С первым июня Заманихин связывал большие надежды. И речь здесь не о тщеславии. Уже год прошел, как Павел поставил в своем романе окончательную жирную точку. После этого он не смог написать ни одной достойной строчки. «Исписался!» – все чаще и чаще думал Заманихин с тревогой, грустнел, хмурился, перечитывал с отвращением только что сочиненное и рвал, рвал бумагу. Возникало еще предположение, что это просто лень, обычная мирская лень. И тогда Заманихин заставлял себя работать, корпел над листом, писал другой, но чувство отвращения не проходило. Не то, не то, – кричали мысли, лист мялся, разлетался на клочки, в упрямом усердии брался новый, и повторялось то же самое только с еще большим остервенением. Заманихин пытался настроиться, перед тем как сесть за стол, читал своих любимых писателей, но те только доказывали ему, кто здесь бездарность. В отчаянии он пробовал писать и по ночам, подражая кумирам, тоже сочинявшим по ночам, но получалось сотворить только рекордно продолжительную зевоту.

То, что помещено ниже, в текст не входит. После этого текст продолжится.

import Literature.Geometry.Lorentzian.SchwarzschildCylinderKIDs
import Literature.Geometry.Lorentzian.CoordAdjointCutoff
import Literature.Geometry.Lorentzian.CoordVolumeForm
import HarnessLib

/-!
# The Schwarzschild cylinder background in closed form: `♯`, traces, pairings, `√det g`, and the
# commutators `[DM*ˢ, χ]` paired against a variation, for the four tangential KIDs

Support file (all results proved; no named facts, no definitions) for the named fact
`LiMei.interiorKerrGluing` (`InteriorKerrGluing.lean`; J. Li, H. Mei, *A construction of
collapsing spacetimes in vacuum*, Comm. Math. Phys. 378 (2020) = arXiv:2005.01249, Prop. 4.1),
step "S5" of the printed proof (pp. 23–25: the evaluation of the cokernel projections `𝓘_α`).
At the zero-spin background `G₀ = cylH M 0 r₀ τ₀ R = ḡ_M`, `K₀ = cylK M 0 _ τ₀ R = k̄_M`
(Li–Mei (4.1)) on `{1 < ‖y‖}` — with `A = 2M/r₀ − 1 > 0`, `ρ = ‖y‖`, `dt = ⟨y,·⟩/ρ` — everything
is explicit:

* `cylH_zero_spin_eq`, `cylK_zero_spin_eq` — `G₀ = A dt² + (r₀²/ρ²)(δ − dt²)`,
  `K₀ = (M√A/r₀²) dt² − (r₀√A/ρ²)(δ − dt²)`; `cylK_zero_spin_eq_smul_sub` —
  `K₀ = (√A(3M−r₀)/r₀²) dt² − (√A/r₀) G₀`;
* `sharpAt_cylH_zero_spin` — **the inverse metric**:
  `♯θ = (θ(y)/(Aρ²)) y + (ρ²/r₀²)(θ^♯_E − (θ(y)/ρ²) y)`; in particular `♯⟨y,·⟩ = A⁻¹ y`;
* `mtrAt_cylH_zero_spin` — `tr_{G₀} T = T(y,y)/(Aρ²) + (ρ²/r₀²)(Σ_i T(e_i,e_i) − T(y,y)/ρ²)`;
* `pairAt_cylH_zero_spin_covec_smulRight`, `pairAt_cylH_cylK_zero_spin` —
  `⟨γ, ⟨y,·⟩ ⊗ ⟨y,·⟩⟩_{G₀} = γ(y,y)/A²`, `⟨γ, K₀⟩_{G₀}` in closed form;
* `sqrtDetGram_cylH_zero_spin` — **`√det G₀ = √A r₀²/ρ²`** in the standard basis;
* `fderiv_radial_apply` — `d(χ₀ ∘ ‖·‖)_y = (χ₀'(ρ)/ρ) ⟨y, ·⟩`;
* **the paired commutators** (`CoordAdjointCutoff.lean` + the KIDs of
  `SchwarzschildCylinderKIDs.lean`), for a radial cut-off `χ = χ₀ ∘ ‖·‖` and symmetric `γ, κ`:
  `pairAt_adjMomKS_cutoff_dirVec` — `⟨κ, DM*ˢ_κ(χ ∂_t)⟩ = χ₀'(ρ)(ρ²/r₀²)(tr_E κ − κ(y,y)/ρ²)`,
  `pairAt_adjMomGS_cutoff_dirVec` — `⟨γ, DM*ˢ_γ(χ ∂_t)⟩ = χ₀'(ρ)((M−r₀)/(2r₀²√A))(ρ²/r₀²)(tr_E γ − γ(y,y)/ρ²)`,
  `pairAt_adjMomKS_cutoff_skew` — `⟨κ, DM*ˢ_κ(χ Ω)⟩ = −(χ₀'(ρ)/(Aρ)) κ(Ωy, y)`,
  `pairAt_adjMomGS_cutoff_skew` — `⟨γ, DM*ˢ_γ(χ Ω)⟩ = −(χ₀'(ρ)/(r₀√A ρ)) γ(Ωy, y)`.

These are the integrands of the first-order obstruction map of Li–Mei (p. 25,
`𝓘(m, a⃗) = (8π(m − m₀), −8π m₀ a⃗) + …`) in the volume form of the cokernel projections.

## References

* J. Li, H. Mei, Comm. Math. Phys. 378 (2020), arXiv:2005.01249, §4, (4.1) and pp. 23–25. [LiMei2020]
* B. O'Neill, *Semi-Riemannian geometry*, 1983, Ch. 3, pp. 60–61. [ONeill1983]
-/

noncomputable section

set_option maxSynthPendingDepth 3

open Set Filter ContinuousLinearMap Module Metric
open scoped Topology ContDiff RealInnerProductSpace

namespace Literature.Geometry.Lorentzian

namespace LiMei

open MetricCoord

section Background

variable [Kerr.Facts] {M r₀ : ℝ}

omit [Kerr.Facts] in
/-- Inside the hole the lapse coefficient `A = 2M/r₀ − 1` of the cylinder `{r = r₀}` is positive.
[cite: LiMei2020, (4.1)] -/
theorem lapse_pos (hr₀ : 0 < r₀) (h2M : r₀ < 2 * M) : 0 < 2 * M / r₀ - 1 := by
  rw [sub_pos, lt_div_iff₀ hr₀]; linarith

omit [Kerr.Facts] in
/-- **`G₀ = A dt² + (r₀²/ρ²)(δ − dt²)`** on `{1 < ‖y‖}` (Li–Mei (4.1), `ḡ_M`). [cite: LiMei2020, (4.1)] -/
theorem cylH_zero_spin_eq (hr₀ : 0 < r₀) (τ₀ : ℝ) (R : E3 →ₗᵢ[ℝ] E3) {y : E3} (hy : 1 < ‖y‖)
    (v w : E3) :
    cylH M 0 r₀ τ₀ R y v w = (2 * M / r₀ - 1) * (⟪y, v⟫ * ⟪y, w⟫ / ‖y‖ ^ 2) +
      r₀ ^ 2 / ‖y‖ ^ 2 * (⟪v, w⟫ - ⟪y, v⟫ * ⟪y, w⟫ / ‖y‖ ^ 2) := by
  rw [cylH_zero_spin_apply hr₀ τ₀ R hy.le, gbarRep]

/-- **`K₀ = (M√A/r₀²) dt² − (r₀√A/ρ²)(δ − dt²)`** on `{1 < ‖y‖}` (Li–Mei (4.1), `k̄_M`).
[cite: LiMei2020, (4.1)] -/
theorem cylK_zero_spin_eq (hr₀ : 0 < r₀) (h2M : r₀ < 2 * M) (τ₀ : ℝ) (R : E3 →ₗᵢ[ℝ] E3) {y : E3}
    (hy : 1 < ‖y‖) (v w : E3) :
    cylK M 0 hr₀ τ₀ R y v w =
      M / r₀ ^ 2 * Real.sqrt (2 * M / r₀ - 1) * (⟪y, v⟫ * ⟪y, w⟫ / ‖y‖ ^ 2) -
        r₀ * Real.sqrt (2 * M / r₀ - 1) / ‖y‖ ^ 2 * (⟪v, w⟫ - ⟪y, v⟫ * ⟪y, w⟫ / ‖y‖ ^ 2) := by
  rw [cylK_zero_spin_apply hr₀ h2M τ₀ R hy, kbarRep]

omit [Kerr.Facts] in
/-- On the radial vector: `G₀(y, w) = A ⟨y, w⟩`. [cite: LiMei2020, (4.1)] -/
theorem cylH_zero_spin_self_left (hr₀ : 0 < r₀) (τ₀ : ℝ) (R : E3 →ₗᵢ[ℝ] E3) {y : E3}
    (hy : 1 < ‖y‖) (w : E3) : cylH M 0 r₀ τ₀ R y y w = (2 * M / r₀ - 1) * ⟪y, w⟫ := by
  have hρ : ‖y‖ ≠ 0 := (zero_lt_one.trans hy).ne'
  rw [cylH_zero_spin_eq hr₀ τ₀ R hy, real_inner_self_eq_norm_sq]
  field_simp
  ring

/-- On the radial vector: `K₀(y, w) = (M√A/r₀²) ⟨y, w⟩`. [cite: LiMei2020, (4.1)] -/
theorem cylK_zero_spin_self_left (hr₀ : 0 < r₀) (h2M : r₀ < 2 * M) (τ₀ : ℝ) (R : E3 →ₗᵢ[ℝ] E3)
    {y : E3} (hy : 1 < ‖y‖) (w : E3) :
    cylK M 0 hr₀ τ₀ R y y w = M / r₀ ^ 2 * Real.sqrt (2 * M / r₀ - 1) * ⟪y, w⟫ := by
  have hρ : ‖y‖ ≠ 0 := (zero_lt_one.trans hy).ne'
  rw [cylK_zero_spin_eq hr₀ h2M τ₀ R hy, real_inner_self_eq_norm_sq]
  field_simp
  ring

Заманихин хватался за одну спасительную мысль, на протяжении целого года всячески им лелеемую, уже давно всю обсосанную и облизанную: все дело в романе, – думал он, – пока роман не опубликуют, пока роман не увидит своего читателя, не сможет он, Заманихин взяться за что-то другое. Приятное оправдание. Со злостью Павел вспоминал, как легко сочинялся «Мертвый фотограф». Что называется «на одном дыхании», если бы не затянулась эта счастливейшая пора на полгода. Было такое чувство, будто кто-то диктовал ему абзац за абзацем, а Заманихин только и успевал записывать. Замыслы в его голове возникали один за другим, он ставил рекорд за рекордом, просиживая за письменным столом то шесть, то семь, то даже восемь часов в день. Немела рука, отваливалась, устав держать авторучку, а Заманихин никак не мог закончить писать, потому что идеи поступали к нему откуда-то, как на хорошем конвейере. И сколько их пропало, когда этот работяга от литературы, думая, что никогда уж теперь не забудет какую-нибудь мысль, конечно, важную, но в то же время и шальную, потому что пришла она к нему в туалете, начисто забывал-таки ее. Поэтому и на работе, и в метро, и дома, и даже в постели он то и дело хватал карандаш, записывая новую идею. А утром она удивительнейшим образом четко вписывалась в повествование – не прибавишь, не выкинешь.
Да, это было вдохновение! Как еще объяснить такую плодовитость? И вот после последней жирной точки, все кончилось, как отрезало. Если бы Заманихин мог проанализировать свои действия, глядишь, и понял бы причины. Тогда, окончив роман, он взял продолжительный писательский отпуск: сначала просто отдых, затем ремонт квартиры, потом поездка в Воронеж к теще на блины. И в результате за те четыре месяца, в которые Заманихин и ручку-то брал всего несколько раз, огонь сочинительства, так сильно раздутый и надежно подпитаный топливом во время создания романа, благополучно потух. Не осталось ни одного хоть слабо тлеющего уголька.